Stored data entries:
_ _ _ _

import Summits.CriticalPhenomena.PercolationContinuityZ3.Theorems.PercNearOneGluingNoHeavyLowerTailHullPortTAPv
import Summits.CriticalPhenomena.PercolationContinuityZ3.Theorems.PercNearOneGluingNoHeavyLowerTailMarkerDominancePv
import Literature.Probability.Percolation.ClusterConditionalCovariance
import HarnessLib

/-!
# Marker dominance with an avoided set: the input (CE) and SL(3,1) unconditionally

The last input of the marker-dominance chain, (CE) "cluster-conditional Harris"
`E[1_U(C_s)] · μ(F) ≤ E[1_U(C_s) · E[1_F | C_v]]`, `F = {s↔y} ∪ {y↔v}`, is Gladkov's decision-tree Harris inequality
(`MarkerDominancePv.sum_condSumW_ge`, from `TargetExploration.PrW_mul_PrW_le_Pr2W_hybrid`) for the
exploration of the cluster of `v` with no targets and all pairs available.  This file identifies that exploration
(`revealedAt univ ∅ v`; reached set / revealed set / cluster of `v` of the splice from
`Literature.Probability.Percolation.ClusterConditionalCovariance`): the revealed set contains the closed edge boundary, so off
the cluster of `v` the splice `K →_S K₂` connects like `K₂ − cut_v(K)`; hence `condSum_S(F)(K)` is the explicit kernel `F̂` of `HullPort.PvI_of_CE`, and the finitary sums
`PrW / wtW` over `Finset`-configurations are the `weight`-sums over `Set`-configurations.
* `HullPort.CE_holds` — (CE) in the shape consumed by `HullPort.selection_triple_of_CE`;
* `HullPort.selection_triple` — **SL(3,1) unconditionally**: for distinct `x₁,x₂,x₃`, any `z`, finite `A`, `j`, weights
  `w`, if `μ(N_{x₂} ≤ j), μ(N_{x₃} ≤ j) ≤ μ(N_{x₁} ≤ j)` (`N_x = #{t ∈ A : x↔t}`) then
  `μ(({z↔x₁} ∪ {z↔x₂} ∪ {z↔x₃}) ∩ {N_z ≤ j} ∪ ({z↮x₁,x₂,x₃} ∩ {N_{x₁} ≤ j})) ≤ μ(N_{x₁} ≤ j)`.
[cite: Gladkov2024, Thm. 3.2 (p. 4) — corollary; VandenbergHaggstromKahn2005, Thm. 1.3 (p. 6) — corollary]
-/

noncomputable section

namespace Summit.CriticalPhenomena.PercolationContinuityZ3.Theorems

open MeasureTheory Set Literature.Probability.LatticeModels Literature.Probability.Percolation
open scoped Classical

variable {V : Type*}

namespace HullPort

open LonePortSum LonePortSumGeneral BHK2006 DecisionTree KNPreFKG TargetExploration

section CE

variable [Fintype V]

/-- **`Finset`- vs `Set`-configurations**: `Σ_{K ⊆ univ} wtW(K) φ(↑K) = Σ_ω weight(ω) φ(ω)`. [folklore] -/
theorem sum_powerset_wtW_eq_sum_weight {ι : Type*} [Fintype ι] [DecidableEq ι] (p : ι → ℝ) (φ : Set ι → ℝ) :
    ∑ K ∈ (Finset.univ : Finset ι).powerset, wtW Finset.univ p K * φ ↑K = ∑ ω : Set ι, weight p ω * φ ω := by
  refine Finset.sum_nbij' (fun K => (↑K : Set ι)) (fun ω => Finset.univ.filter fun i => i ∈ ω)
    (fun K _ => Finset.mem_univ _) (fun ω _ => Finset.mem_powerset.2 (Finset.subset_univ _))
    (fun K _ => ?_) (fun ω _ => ?_) (fun K _ => ?_)
  · ext i; simp
  · ext i; simp
  · unfold wtW weight
    congr 1
    refine Finset.prod_congr rfl fun i _ => ?_
    by_cases hi : i ∈ K
    · rw [if_pos hi, if_pos (Finset.mem_coe.2 hi)]
    · rw [if_neg hi, if_neg fun h => hi (Finset.mem_coe.1 h)]

/-- Revealed pairs touch the cluster of `v`: `S(K) ⊆ cut_v(K)`. [cite: Gladkov2024, §6.2 — corollary] -/
theorem revealedAt_subset_cut (v : V) (K : Finset (Sym2 V)) {e : Sym2 V}
    (he : e ∈ revealedAt (Finset.univ : Finset (Sym2 V)) (∅ : Finset V) v K) : e ∈ cut {v} (↑K : Set (Sym2 V)) := by
  obtain ⟨u, hue, hr⟩ := ClusterConditioning.exists_reachable_of_mem_revealedAt he
  exact ⟨u, hue, v, rfl, hr⟩

/-- Every pair joining the cluster of `v` to its complement is revealed (closed). [cite: Gladkov2024, §6.2 — corollary] -/
theorem mem_revealedAt_of_boundary (v : V) (K : Finset (Sym2 V)) {a b : V}
    (ha : (openGraph (↑K : Set (Sym2 V))).Reachable v a) (hb : ¬ (openGraph (↑K : Set (Sym2 V))).Reachable v b) :
    s(a, b) ∈ revealedAt (Finset.univ : Finset (Sym2 V)) (∅ : Finset V) v K := by
  by_contra hrev
  have hin : s(a, b) ∈ bnd Finset.univ (fin (Finset.univ : Finset (Sym2 V)) (∅ : Finset V) v K) :=
    mem_bnd.2 ⟨⟨a, (ClusterConditioning.mem_vis_fin_iff v K a).2 ha, b,
      fun h => hb ((ClusterConditioning.mem_vis_fin_iff v K b).1 h), rfl⟩, Finset.mem_univ _, hrev⟩
  rw [ClusterConditioning.bnd_fin_eq_empty] at hin
  exact Finset.notMem_empty _ hin

/-- Off the cluster of `v`, the splice `K →_{S(K)} K₂` connects like `K₂ − cut_v(K)`: for `v ↮ s` in `K`,
`s ↔ t` in the splice iff `s ↔ t` in `K₂ ∖ cut_v(K)`. [cite: Gladkov2024, Lemma 3.1 — corollary] -/
theorem reachable_splice_iff_sdiff {v s : V} (K K₂ : Finset (Sym2 V))
    (hvs : ¬ (openGraph (↑K : Set (Sym2 V))).Reachable v s) (t : V) :
    (openGraph (↑(splice (revealedAt (Finset.univ : Finset (Sym2 V)) (∅ : Finset V) v K) K K₂) : Set (Sym2 V))).Reachable
        s t ↔ (openGraph ((↑K₂ : Set (Sym2 V)) \ cut {v} (↑K : Set (Sym2 V)))).Reachable s t := by
  have hvs₂ : ¬ (openGraph (↑(splice (revealedAt (Finset.univ : Finset (Sym2 V)) (∅ : Finset V) v K) K K₂) :
      Set (Sym2 V))).Reachable v s := fun h => hvs ((ClusterConditioning.reachable_hybrid_iff v K K₂ s).1 h)
  have hcut : cut {v} (↑(splice (revealedAt (Finset.univ : Finset (Sym2 V)) (∅ : Finset V) v K) K K₂) : Set (Sym2 V)) =
      cut {v} (↑K : Set (Sym2 V)) := by
    ext e
    simp only [cut, Set.mem_setOf_eq, Set.mem_singleton_iff, exists_eq_left, ClusterConditioning.reachable_hybrid_iff]
  have hsd : (↑(splice (revealedAt (Finset.univ : Finset (Sym2 V)) (∅ : Finset V) v K) K K₂) : Set (Sym2 V)) \
        cut {v} (↑(splice (revealedAt (Finset.univ : Finset (Sym2 V)) (∅ : Finset V) v K) K K₂) : Set (Sym2 V)) =
      (↑K₂ : Set (Sym2 V)) \ cut {v} (↑K : Set (Sym2 V)) := by
    rw [hcut]
    ext e
    constructor
    · rintro ⟨he, hc⟩
      exact ⟨Finset.mem_coe.2 ((mem_splice_of_not_mem fun hS => hc (revealedAt_subset_cut v K hS)).1
        (Finset.mem_coe.1 he)), hc⟩
    · rintro ⟨he, hc⟩
      exact ⟨Finset.mem_coe.2 ((mem_splice_of_not_mem fun hS => hc (revealedAt_subset_cut v K hS)).2
        (Finset.mem_coe.1 he)), hc⟩
  rw [← reachable_sdiff_cut_singleton_iff hvs₂ t, hsd]

/-- **The conditional sum of `F = {s↔y} ∪ {y↔v}` given the exploration of `C_v`** is the kernel `F̂`:
`1` if `v↔y`, `0` if `v↮y, v↔s`, and `μ_{K₂}(s↔y in K₂ − cut_v(K))` otherwise.
[cite: Gladkov2024, proof of Thm. 5.2 ((9)) — corollary] -/
theorem condSumW_explore_eq (p : Sym2 V → ℝ) (s y v : V) (K : Finset (Sym2 V)) :
    condSumW Finset.univ p (revealedAt (Finset.univ : Finset (Sym2 V)) (∅ : Finset V) v)
        {T : Finset (Sym2 V) | (openGraph (↑T : Set (Sym2 V))).Reachable s y ∨
          (openGraph (↑T : Set (Sym2 V))).Reachable y v} K =
      if (openGraph (↑K : Set (Sym2 V))).Reachable v y then 1
      else if (openGraph (↑K : Set (Sym2 V))).Reachable v s then 0
      else delE p (cut {v} (↑K : Set (Sym2 V))) (ind (openConn s y : Set (BondConfig V))) := by
  unfold condSumW
  by_cases hvy : (openGraph (↑K : Set (Sym2 V))).Reachable v y
  · rw [if_pos hvy]
    refine Eq.trans (Finset.sum_congr rfl fun K₂ _ => ?_) (sum_wtW Finset.univ p)
    rw [ind_of_mem (show splice (revealedAt Finset.univ ∅ v K) K K₂ ∈ {T : Finset (Sym2 V) |
        (openGraph (↑T : Set (Sym2 V))).Reachable s y ∨ (openGraph (↑T : Set (Sym2 V))).Reachable y v} from
      Or.inr ((ClusterConditioning.reachable_hybrid_iff v K K₂ y).2 hvy).symm), mul_one]
  rw [if_neg hvy]
  by_cases hvs : (openGraph (↑K : Set (Sym2 V))).Reachable v s
  · rw [if_pos hvs]
    refine Finset.sum_eq_zero fun K₂ _ => ?_
    rw [ind_of_not_mem (show splice (revealedAt Finset.univ ∅ v K) K K₂ ∉ {T : Finset (Sym2 V) |
        (openGraph (↑T : Set (Sym2 V))).Reachable s y ∨ (openGraph (↑T : Set (Sym2 V))).Reachable y v} from
      fun h => h.elim
        (fun h => hvy ((ClusterConditioning.reachable_hybrid_iff v K K₂ y).1
          (((ClusterConditioning.reachable_hybrid_iff v K K₂ s).2 hvs).trans h)))
        (fun h => hvy ((ClusterConditioning.reachable_hybrid_iff v K K₂ y).1 h.symm))), mul_zero]
  rw [if_neg hvs, delE, ← sum_powerset_wtW_eq_sum_weight p
    (fun η => ind (openConn s y : Set (BondConfig V)) (η \ cut {v} (↑K : Set (Sym2 V))))]
  refine Finset.sum_congr rfl fun K₂ _ => ?_
  congr 1
  have key : splice (revealedAt Finset.univ ∅ v K) K K₂ ∈ {T : Finset (Sym2 V) |
      (openGraph (↑T : Set (Sym2 V))).Reachable s y ∨ (openGraph (↑T : Set (Sym2 V))).Reachable y v} ↔
      (↑K₂ : Set (Sym2 V)) \ cut {v} (↑K : Set (Sym2 V)) ∈ (openConn s y : Set (BondConfig V)) := by
    constructor
    · intro h
      rcases h with h | h
      · exact (reachable_splice_iff_sdiff K K₂ hvs y).1 h
      · exact absurd ((ClusterConditioning.reachable_hybrid_iff v K K₂ y).1 h.symm) hvy
    · intro h
      exact Or.inl ((reachable_splice_iff_sdiff K K₂ hvs y).2 h)
  by_cases h : splice (revealedAt Finset.univ ∅ v K) K K₂ ∈ {T : Finset (Sym2 V) |
      (openGraph (↑T : Set (Sym2 V))).Reachable s y ∨ (openGraph (↑T : Set (Sym2 V))).Reachable y v}
  · rw [ind_of_mem h, ind_of_mem (key.1 h)]
  · rw [ind_of_not_mem h, ind_of_not_mem fun hh => h (key.2 hh)]

/-- **(CE) — cluster-conditional Harris for `1_U(C_s)` and `F = {s↔y} ∪ {y↔v}`** (Gladkov's decision-tree Harris
inequality for the exploration of `C_v`), in the `weight`-sum shape consumed by `HullPort.PvI_of_CE`.
[cite: Gladkov2024, Thm. 3.2 (p. 4) — corollary] -/
theorem CE_holds (s y : V) (U : Set (Set (Sym2 V))) (hU : IsUpperSet U) (q : Sym2 V → unitInterval) (v : V) :
    (∑ ω, weight (fun e => (q e : ℝ)) ω * ind U (openEdgeCluster ω s)) *
        (∑ ω, weight (fun e => (q e : ℝ)) ω * ind (openConn s y ∪ openConn y v : Set (BondConfig V)) ω) ≤
      ∑ ω, weight (fun e => (q e : ℝ)) ω * (ind U (openEdgeCluster ω s) *
        (if (openGraph ω).Reachable v y then 1 else if (openGraph ω).Reachable v s then 0 else
          delE (fun e => (q e : ℝ)) (cut {v} ω) (ind (openConn s y : Set (BondConfig V))))) := by
  set p : Sym2 V → ℝ := fun e => (q e : ℝ) with hp
  have hp0 : ∀ e, 0 ≤ p e := fun e => (q e).2.1
  have hp1 : ∀ e, p e ≤ 1 := fun e => (q e).2.2
  set X' : Set (Finset (Sym2 V)) := {S | openEdgeCluster (↑S : Set (Sym2 V)) s ∈ U} with hX'
  set F' : Set (Finset (Sym2 V)) := {T | (openGraph (↑T : Set (Sym2 V))).Reachable s y ∨
    (openGraph (↑T : Set (Sym2 V))).Reachable y v} with hF'
  have hXup : IsUpperSet X' := fun S T hST hS =>
    hU (openEdgeCluster_mono (Finset.coe_subset.2 hST) s) hS
  have hFup : IsUpperSet F' := fun S T hST hS =>
    hS.elim (fun h => Or.inl (h.mono (openGraph_le (Finset.coe_subset.2 hST))))
      (fun h => Or.inr (h.mono (openGraph_le (Finset.coe_subset.2 hST))))
  have key := MarkerDominancePv.sum_condSumW_ge (Finset.univ : Finset (Sym2 V)) (∅ : Finset V) v hp0 hp1 hXup hFup
  -- the three translations
  have hindX : ∀ S : Finset (Sym2 V), ind X' S = ind U (openEdgeCluster (↑S : Set (Sym2 V)) s) := by
    intro S
    by_cases h : openEdgeCluster (↑S : Set (Sym2 V)) s ∈ U
    · rw [ind_of_mem h, ind_of_mem (show S ∈ X' from h)]
    · rw [ind_of_not_mem h, ind_of_not_mem (show S ∉ X' from h)]
  have hindF : ∀ S : Finset (Sym2 V), ind F' S = ind (openConn s y ∪ openConn y v : Set (BondConfig V)) ↑S := by
    intro S
    by_cases h : S ∈ F'
    · rw [ind_of_mem h, ind_of_mem (show (↑S : Set (Sym2 V)) ∈ (openConn s y ∪ openConn y v : Set (BondConfig V))
        from h.elim (fun h => Or.inl h) (fun h => Or.inr h))]
    · rw [ind_of_not_mem h, ind_of_not_mem (show (↑S : Set (Sym2 V)) ∉ (openConn s y ∪ openConn y v :
        Set (BondConfig V)) from fun hh => h (hh.elim (fun h => Or.inl h) (fun h => Or.inr h)))]
  have e1 : PrW Finset.univ p X' = ∑ ω, weight p ω * ind U (openEdgeCluster ω s) := by
    rw [PrW_eq_sum_ind, ← sum_powerset_wtW_eq_sum_weight p (fun ω => ind U (openEdgeCluster ω s))]
    exact Finset.sum_congr rfl fun S _ => by rw [hindX]
  have e2 : PrW Finset.univ p F' = ∑ ω, weight p ω * ind (openConn s y ∪ openConn y v : Set (BondConfig V)) ω := by
    rw [PrW_eq_sum_ind, ← sum_powerset_wtW_eq_sum_weight p
      (fun ω => ind (openConn s y ∪ openConn y v : Set (BondConfig V)) ω)]
    exact Finset.sum_congr rfl fun S _ => by rw [hindF]
  have e3 : ∑ K ∈ (Finset.univ : Finset (Sym2 V)).powerset, wtW Finset.univ p K * ind X' K *
      condSumW Finset.univ p (revealedAt Finset.univ ∅ v) F' K =
      ∑ ω, weight p ω * (ind U (openEdgeCluster ω s) *
        (if (openGraph ω).Reachable v y then 1 else if (openGraph ω).Reachable v s then 0 else
          delE p (cut {v} ω) (ind (openConn s y : Set (BondConfig V))))) := by
    rw [← sum_powerset_wtW_eq_sum_weight p (fun ω => ind U (openEdgeCluster ω s) *
      (if (openGraph ω).Reachable v y then 1 else if (openGraph ω).Reachable v s then 0 else
        delE p (cut {v} ω) (ind (openConn s y : Set (BondConfig V)))))]
    refine Finset.sum_congr rfl fun K _ => ?_
    rw [hindX, hF', condSumW_explore_eq p s y v K, mul_assoc]
  rw [e1, e2, e3] at key
  exact key

/-- **SL(3,1), unconditional.**  The selection lemma for a triple of candidate markers: for distinct `x₁, x₂, x₃`,
any `z`, finite `A`, threshold `j` and weights `w`, if `x₁` maximises `μ(N_x ≤ j)` among the three
(`N_x = #{t ∈ A : x ↔ t}`), then gluing `z` to the triple does not increase it:
`μ((({z↔x₁} ∪ {z↔x₂} ∪ {z↔x₃}) ∩ {N_z ≤ j}) ∪ ({z↮x₁} ∩ {z↮x₂} ∩ {z↮x₃} ∩ {N_{x₁} ≤ j})) ≤ μ(N_{x₁} ≤ j)`.
Chain: (CE) (`CE_holds`, Gladkov's decision-tree Harris) ⟹ `P_v` ⟹ `T_A ≥ 0` ⟹ marker dominance MDLX ⟹ SL(3,1).
[cite: Gladkov2024, Thm. 3.2 (p. 4) — corollary; VandenbergHaggstromKahn2005, Thm. 1.3 (p. 6) — corollary] -/
theorem selection_triple (w : Sym2 V → unitInterval) (A : Finset V) (j : ℕ)
    (x₁ x₂ x₃ z : V) (h12 : x₁ ≠ x₂) (h13 : x₁ ≠ x₃) (h23 : x₂ ≠ x₃)
    (hI2 : (prodBernoulli w).real {ω : BondConfig V | (A.filter fun t => ω ∈ openConn x₂ t).card ≤ j} ≤
      (prodBernoulli w).real {ω : BondConfig V | (A.filter fun t => ω ∈ openConn x₁ t).card ≤ j})
    (hI3 : (prodBernoulli w).real {ω : BondConfig V | (A.filter fun t => ω ∈ openConn x₃ t).card ≤ j} ≤
      (prodBernoulli w).real {ω : BondConfig V | (A.filter fun t => ω ∈ openConn x₁ t).card ≤ j}) :
    (prodBernoulli w).real {ω : BondConfig V |
        ((ω ∈ openConn z x₁ ∨ ω ∈ openConn z x₂ ∨ ω ∈ openConn z x₃) ∧
          (A.filter fun t => ω ∈ openConn z t).card ≤ j) ∨
        (ω ∉ openConn z x₁ ∧ ω ∉ openConn z x₂ ∧ ω ∉ openConn z x₃ ∧
          (A.filter fun t => ω ∈ openConn x₁ t).card ≤ j)} ≤
      (prodBernoulli w).real {ω : BondConfig V | (A.filter fun t => ω ∈ openConn x₁ t).card ≤ j} :=
  selection_triple_of_CE w A j x₁ x₂ x₃ z h12 h13 h23 hI2 hI3
    (fun U hU q _ v => CE_holds x₂ x₃ U hU q v)

end CE

end HullPort

end Summit.CriticalPhenomena.PercolationContinuityZ3.Theorems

_ _ _ _

Your instructions:
The range runs from the line above containing "if (openGraph (↑K : Set (Sym2 V))).Reachable v y" to the line containing "rw [if_pos hvy]", inclusive. Restate those lines word for word and no others.

Exercise solution:
      if (openGraph (↑K : Set (Sym2 V))).Reachable v y then 1
      else if (openGraph (↑K : Set (Sym2 V))).Reachable v s then 0
      else delE p (cut {v} (↑K : Set (Sym2 V))) (ind (openConn s y : Set (BondConfig V))) := by
  unfold condSumW
  by_cases hvy : (openGraph (↑K : Set (Sym2 V))).Reachable v y
  · rw [if_pos hvy]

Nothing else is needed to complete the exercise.